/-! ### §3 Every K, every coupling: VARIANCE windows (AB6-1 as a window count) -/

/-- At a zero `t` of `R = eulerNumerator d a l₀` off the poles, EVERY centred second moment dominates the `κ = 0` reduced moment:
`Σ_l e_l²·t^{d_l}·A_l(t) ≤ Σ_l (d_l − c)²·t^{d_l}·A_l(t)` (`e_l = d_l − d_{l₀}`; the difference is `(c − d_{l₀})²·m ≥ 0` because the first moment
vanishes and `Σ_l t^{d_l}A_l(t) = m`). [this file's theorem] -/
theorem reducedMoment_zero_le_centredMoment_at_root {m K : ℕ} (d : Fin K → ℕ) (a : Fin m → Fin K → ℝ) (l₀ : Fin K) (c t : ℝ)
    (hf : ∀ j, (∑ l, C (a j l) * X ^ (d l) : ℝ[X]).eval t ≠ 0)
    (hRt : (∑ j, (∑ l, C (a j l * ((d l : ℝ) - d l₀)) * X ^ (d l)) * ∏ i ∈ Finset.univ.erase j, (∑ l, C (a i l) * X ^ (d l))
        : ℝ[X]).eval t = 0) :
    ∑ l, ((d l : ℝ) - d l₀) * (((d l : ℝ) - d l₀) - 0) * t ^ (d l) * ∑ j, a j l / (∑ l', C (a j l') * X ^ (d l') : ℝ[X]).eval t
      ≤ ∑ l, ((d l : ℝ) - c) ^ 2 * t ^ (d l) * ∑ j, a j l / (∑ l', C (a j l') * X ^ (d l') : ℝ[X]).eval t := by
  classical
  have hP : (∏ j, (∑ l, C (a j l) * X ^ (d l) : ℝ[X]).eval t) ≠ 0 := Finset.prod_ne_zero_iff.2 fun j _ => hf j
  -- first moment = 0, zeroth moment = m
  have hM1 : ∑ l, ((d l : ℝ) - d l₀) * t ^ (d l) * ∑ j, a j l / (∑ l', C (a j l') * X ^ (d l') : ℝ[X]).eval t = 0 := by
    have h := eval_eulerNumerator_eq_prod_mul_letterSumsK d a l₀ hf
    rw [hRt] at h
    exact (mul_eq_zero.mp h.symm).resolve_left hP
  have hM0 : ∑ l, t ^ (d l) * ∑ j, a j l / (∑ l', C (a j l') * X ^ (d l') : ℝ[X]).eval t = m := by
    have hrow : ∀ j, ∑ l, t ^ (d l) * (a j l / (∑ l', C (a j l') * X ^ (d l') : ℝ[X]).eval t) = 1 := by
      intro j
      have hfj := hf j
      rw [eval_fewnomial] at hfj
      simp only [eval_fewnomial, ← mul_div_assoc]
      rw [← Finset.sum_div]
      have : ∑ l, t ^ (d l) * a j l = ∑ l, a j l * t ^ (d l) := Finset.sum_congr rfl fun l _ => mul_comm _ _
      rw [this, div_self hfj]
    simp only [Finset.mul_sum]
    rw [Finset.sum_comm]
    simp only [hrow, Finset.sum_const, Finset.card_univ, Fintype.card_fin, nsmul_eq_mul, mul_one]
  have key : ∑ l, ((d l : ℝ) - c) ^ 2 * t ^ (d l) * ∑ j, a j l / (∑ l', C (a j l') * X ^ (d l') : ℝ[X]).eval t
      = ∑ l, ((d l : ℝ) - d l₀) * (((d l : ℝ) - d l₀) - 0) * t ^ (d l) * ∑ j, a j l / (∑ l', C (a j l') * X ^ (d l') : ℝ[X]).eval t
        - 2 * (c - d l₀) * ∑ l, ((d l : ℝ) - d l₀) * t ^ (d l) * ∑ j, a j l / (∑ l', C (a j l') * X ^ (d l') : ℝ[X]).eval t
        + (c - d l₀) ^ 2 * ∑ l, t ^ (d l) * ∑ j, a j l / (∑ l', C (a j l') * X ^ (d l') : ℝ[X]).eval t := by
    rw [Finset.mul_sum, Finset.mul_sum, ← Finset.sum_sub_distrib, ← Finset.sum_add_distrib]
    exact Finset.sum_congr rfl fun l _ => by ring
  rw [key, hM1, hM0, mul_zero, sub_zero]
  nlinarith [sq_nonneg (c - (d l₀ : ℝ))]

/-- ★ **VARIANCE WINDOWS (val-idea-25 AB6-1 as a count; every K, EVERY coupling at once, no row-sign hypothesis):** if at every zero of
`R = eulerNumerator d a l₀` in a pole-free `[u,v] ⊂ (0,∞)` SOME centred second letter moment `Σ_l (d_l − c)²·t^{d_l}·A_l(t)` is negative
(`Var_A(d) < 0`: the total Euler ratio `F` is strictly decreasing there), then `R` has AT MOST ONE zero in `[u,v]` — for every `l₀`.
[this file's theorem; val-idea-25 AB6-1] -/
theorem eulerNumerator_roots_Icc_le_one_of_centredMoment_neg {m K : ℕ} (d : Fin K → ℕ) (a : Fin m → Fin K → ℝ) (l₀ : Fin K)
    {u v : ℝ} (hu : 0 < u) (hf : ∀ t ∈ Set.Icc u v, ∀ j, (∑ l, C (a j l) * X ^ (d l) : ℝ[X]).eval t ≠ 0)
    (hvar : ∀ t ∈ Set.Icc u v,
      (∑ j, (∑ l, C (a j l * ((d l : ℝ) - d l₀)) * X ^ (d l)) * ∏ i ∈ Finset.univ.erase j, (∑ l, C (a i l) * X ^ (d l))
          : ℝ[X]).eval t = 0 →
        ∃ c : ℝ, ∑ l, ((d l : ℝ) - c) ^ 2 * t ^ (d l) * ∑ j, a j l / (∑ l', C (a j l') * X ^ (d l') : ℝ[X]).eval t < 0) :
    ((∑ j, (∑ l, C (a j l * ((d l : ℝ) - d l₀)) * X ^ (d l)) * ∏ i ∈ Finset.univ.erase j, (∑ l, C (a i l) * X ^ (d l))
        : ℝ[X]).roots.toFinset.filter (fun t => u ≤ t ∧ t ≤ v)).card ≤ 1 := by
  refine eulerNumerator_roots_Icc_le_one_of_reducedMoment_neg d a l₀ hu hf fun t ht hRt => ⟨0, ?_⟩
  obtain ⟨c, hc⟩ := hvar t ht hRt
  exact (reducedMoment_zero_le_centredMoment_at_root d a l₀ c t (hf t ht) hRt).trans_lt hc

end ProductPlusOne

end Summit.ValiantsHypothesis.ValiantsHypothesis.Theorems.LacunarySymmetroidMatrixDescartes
...
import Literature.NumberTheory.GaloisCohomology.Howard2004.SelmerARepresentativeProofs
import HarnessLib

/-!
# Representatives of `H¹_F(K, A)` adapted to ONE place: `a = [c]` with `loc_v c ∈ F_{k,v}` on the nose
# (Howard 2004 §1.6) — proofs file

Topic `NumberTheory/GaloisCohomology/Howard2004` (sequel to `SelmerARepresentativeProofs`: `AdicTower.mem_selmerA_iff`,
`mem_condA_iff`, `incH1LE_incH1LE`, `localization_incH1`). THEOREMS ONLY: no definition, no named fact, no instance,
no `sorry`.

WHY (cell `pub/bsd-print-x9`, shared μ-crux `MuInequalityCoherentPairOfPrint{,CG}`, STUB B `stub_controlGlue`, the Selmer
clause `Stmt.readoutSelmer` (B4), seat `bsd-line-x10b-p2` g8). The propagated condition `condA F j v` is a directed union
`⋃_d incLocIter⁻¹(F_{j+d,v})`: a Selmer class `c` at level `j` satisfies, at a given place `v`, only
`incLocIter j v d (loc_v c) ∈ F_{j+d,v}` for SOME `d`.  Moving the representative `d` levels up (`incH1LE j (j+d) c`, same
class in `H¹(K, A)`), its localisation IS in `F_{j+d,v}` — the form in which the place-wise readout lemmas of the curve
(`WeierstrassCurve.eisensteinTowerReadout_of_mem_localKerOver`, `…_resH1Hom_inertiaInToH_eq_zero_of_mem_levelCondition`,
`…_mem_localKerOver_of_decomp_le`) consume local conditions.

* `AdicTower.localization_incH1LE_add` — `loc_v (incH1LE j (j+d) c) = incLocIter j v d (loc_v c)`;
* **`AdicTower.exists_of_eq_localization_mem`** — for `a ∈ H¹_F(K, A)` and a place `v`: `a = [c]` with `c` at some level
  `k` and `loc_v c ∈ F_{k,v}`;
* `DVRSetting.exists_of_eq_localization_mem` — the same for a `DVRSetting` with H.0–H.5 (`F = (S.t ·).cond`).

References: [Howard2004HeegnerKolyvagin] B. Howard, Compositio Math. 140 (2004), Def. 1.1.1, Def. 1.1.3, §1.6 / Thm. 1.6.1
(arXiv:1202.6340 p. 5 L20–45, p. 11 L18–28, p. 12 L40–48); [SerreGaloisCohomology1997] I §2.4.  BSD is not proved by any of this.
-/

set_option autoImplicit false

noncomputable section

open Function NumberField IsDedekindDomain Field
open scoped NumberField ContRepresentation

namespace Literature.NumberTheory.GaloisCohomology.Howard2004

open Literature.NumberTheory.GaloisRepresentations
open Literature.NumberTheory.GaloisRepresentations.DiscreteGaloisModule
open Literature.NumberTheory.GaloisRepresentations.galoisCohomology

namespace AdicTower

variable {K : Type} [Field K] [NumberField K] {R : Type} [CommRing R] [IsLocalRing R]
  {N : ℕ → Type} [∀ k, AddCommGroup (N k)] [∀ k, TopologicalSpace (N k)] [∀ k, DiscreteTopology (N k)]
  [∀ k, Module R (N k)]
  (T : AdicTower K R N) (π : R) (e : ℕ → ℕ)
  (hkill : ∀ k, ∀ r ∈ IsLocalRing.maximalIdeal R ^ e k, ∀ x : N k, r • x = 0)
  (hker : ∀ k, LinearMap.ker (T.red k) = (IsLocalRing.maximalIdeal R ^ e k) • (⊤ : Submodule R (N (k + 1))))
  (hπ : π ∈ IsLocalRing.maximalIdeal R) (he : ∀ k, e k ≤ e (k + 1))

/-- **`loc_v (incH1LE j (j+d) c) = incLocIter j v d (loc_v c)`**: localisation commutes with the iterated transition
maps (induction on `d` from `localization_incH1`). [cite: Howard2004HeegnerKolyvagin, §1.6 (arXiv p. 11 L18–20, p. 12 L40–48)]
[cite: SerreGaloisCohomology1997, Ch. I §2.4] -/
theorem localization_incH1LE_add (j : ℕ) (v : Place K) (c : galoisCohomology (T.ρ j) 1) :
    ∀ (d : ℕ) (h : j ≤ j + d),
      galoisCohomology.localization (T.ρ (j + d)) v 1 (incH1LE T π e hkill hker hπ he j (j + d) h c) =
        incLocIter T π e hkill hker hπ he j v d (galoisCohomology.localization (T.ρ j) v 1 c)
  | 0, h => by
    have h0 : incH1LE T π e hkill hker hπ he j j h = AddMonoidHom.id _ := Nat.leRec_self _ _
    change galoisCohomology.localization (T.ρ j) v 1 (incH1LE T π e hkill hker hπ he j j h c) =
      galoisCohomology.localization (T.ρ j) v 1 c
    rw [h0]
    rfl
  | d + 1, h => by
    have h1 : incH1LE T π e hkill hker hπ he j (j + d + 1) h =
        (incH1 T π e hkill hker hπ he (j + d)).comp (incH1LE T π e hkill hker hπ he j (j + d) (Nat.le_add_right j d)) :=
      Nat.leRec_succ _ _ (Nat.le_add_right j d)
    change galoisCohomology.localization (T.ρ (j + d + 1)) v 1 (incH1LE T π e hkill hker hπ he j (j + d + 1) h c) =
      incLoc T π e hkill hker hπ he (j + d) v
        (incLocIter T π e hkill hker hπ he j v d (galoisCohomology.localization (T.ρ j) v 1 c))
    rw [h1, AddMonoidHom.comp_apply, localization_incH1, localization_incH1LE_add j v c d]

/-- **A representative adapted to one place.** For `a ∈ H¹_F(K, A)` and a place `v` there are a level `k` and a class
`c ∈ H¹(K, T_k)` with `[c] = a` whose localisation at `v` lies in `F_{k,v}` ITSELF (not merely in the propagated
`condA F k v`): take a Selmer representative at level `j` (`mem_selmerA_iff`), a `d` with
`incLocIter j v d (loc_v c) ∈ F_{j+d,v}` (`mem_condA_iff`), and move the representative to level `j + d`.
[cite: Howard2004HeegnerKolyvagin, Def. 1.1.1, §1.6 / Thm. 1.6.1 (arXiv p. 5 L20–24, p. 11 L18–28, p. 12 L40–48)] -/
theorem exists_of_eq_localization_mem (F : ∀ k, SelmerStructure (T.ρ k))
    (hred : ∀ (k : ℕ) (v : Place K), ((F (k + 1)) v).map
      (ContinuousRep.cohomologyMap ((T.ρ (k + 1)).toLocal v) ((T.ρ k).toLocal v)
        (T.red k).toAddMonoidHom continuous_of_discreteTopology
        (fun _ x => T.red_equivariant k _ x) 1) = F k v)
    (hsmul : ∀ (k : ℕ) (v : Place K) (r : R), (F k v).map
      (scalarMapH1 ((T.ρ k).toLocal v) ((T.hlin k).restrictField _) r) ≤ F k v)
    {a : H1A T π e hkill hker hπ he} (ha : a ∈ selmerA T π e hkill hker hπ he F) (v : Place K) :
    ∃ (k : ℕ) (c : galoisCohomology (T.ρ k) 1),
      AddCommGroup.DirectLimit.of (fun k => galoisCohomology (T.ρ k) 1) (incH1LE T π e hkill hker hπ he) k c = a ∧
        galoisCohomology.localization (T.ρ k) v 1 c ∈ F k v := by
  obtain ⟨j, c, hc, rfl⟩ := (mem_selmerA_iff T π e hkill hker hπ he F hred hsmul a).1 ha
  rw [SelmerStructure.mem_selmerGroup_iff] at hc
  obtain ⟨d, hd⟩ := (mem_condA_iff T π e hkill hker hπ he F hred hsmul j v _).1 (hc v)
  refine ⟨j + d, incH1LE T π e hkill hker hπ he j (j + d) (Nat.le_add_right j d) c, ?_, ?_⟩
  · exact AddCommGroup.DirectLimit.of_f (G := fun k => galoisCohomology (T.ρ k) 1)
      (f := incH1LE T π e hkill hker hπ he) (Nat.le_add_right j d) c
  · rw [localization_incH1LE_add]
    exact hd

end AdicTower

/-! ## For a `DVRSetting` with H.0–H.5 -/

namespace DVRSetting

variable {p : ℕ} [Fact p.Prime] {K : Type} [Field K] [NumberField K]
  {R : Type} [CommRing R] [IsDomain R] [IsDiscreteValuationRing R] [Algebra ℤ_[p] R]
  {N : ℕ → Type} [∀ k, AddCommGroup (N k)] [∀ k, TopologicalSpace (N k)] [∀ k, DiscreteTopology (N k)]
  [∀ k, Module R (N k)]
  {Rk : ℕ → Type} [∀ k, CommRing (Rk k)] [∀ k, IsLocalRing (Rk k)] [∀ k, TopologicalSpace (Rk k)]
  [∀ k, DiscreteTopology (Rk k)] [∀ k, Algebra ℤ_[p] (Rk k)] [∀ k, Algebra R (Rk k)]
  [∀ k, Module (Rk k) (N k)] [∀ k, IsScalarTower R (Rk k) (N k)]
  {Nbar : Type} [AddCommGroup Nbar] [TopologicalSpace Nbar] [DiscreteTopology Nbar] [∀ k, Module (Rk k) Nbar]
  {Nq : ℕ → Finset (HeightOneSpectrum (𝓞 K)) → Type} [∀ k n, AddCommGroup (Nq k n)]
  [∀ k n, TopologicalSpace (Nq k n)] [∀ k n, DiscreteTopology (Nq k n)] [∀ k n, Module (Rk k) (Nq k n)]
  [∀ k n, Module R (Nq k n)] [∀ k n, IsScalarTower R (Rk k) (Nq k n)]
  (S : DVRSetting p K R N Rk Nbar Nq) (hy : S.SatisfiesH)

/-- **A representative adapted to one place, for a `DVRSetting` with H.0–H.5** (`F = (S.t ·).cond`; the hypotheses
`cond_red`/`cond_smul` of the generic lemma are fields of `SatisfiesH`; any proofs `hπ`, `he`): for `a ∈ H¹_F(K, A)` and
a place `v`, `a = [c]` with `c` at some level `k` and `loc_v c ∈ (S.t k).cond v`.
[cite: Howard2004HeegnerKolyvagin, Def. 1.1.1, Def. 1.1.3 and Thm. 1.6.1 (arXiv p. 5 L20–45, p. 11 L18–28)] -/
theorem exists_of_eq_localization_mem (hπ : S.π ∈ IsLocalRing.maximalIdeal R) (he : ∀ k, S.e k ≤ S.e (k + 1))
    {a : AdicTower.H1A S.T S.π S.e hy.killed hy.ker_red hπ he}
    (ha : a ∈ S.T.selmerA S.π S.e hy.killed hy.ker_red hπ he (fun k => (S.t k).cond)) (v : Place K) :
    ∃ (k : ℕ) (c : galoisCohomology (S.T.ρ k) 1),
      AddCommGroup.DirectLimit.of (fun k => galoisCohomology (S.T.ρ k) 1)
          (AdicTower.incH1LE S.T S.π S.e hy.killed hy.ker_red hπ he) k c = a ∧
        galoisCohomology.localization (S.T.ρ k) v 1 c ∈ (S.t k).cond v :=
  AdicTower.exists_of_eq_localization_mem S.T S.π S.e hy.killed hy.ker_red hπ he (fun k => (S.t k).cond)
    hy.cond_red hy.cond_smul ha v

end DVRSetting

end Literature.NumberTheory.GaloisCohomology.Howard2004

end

WHAT IS NEEDED: Beginning with the line containing "window count) -/" and ending with the line containing "-- first moment = 0, zeroth moment = m", extract those lines exactly from the listing above, and only those.

ANSWER SPACE:
/-! ### §3 Every K, every coupling: VARIANCE windows (AB6-1 as a window count) -/

/-- At a zero `t` of `R = eulerNumerator d a l₀` off the poles, EVERY centred second moment dominates the `κ = 0` reduced moment:
`Σ_l e_l²·t^{d_l}·A_l(t) ≤ Σ_l (d_l − c)²·t^{d_l}·A_l(t)` (`e_l = d_l − d_{l₀}`; the difference is `(c − d_{l₀})²·m ≥ 0` because the first moment
vanishes and `Σ_l t^{d_l}A_l(t) = m`). [this file's theorem] -/
theorem reducedMoment_zero_le_centredMoment_at_root {m K : ℕ} (d : Fin K → ℕ) (a : Fin m → Fin K → ℝ) (l₀ : Fin K) (c t : ℝ)
    (hf : ∀ j, (∑ l, C (a j l) * X ^ (d l) : ℝ[X]).eval t ≠ 0)
    (hRt : (∑ j, (∑ l, C (a j l * ((d l : ℝ) - d l₀)) * X ^ (d l)) * ∏ i ∈ Finset.univ.erase j, (∑ l, C (a i l) * X ^ (d l))
        : ℝ[X]).eval t = 0) :
    ∑ l, ((d l : ℝ) - d l₀) * (((d l : ℝ) - d l₀) - 0) * t ^ (d l) * ∑ j, a j l / (∑ l', C (a j l') * X ^ (d l') : ℝ[X]).eval t
      ≤ ∑ l, ((d l : ℝ) - c) ^ 2 * t ^ (d l) * ∑ j, a j l / (∑ l', C (a j l') * X ^ (d l') : ℝ[X]).eval t := by
  classical
  have hP : (∏ j, (∑ l, C (a j l) * X ^ (d l) : ℝ[X]).eval t) ≠ 0 := Finset.prod_ne_zero_iff.2 fun j _ => hf j
  -- first moment = 0, zeroth moment = m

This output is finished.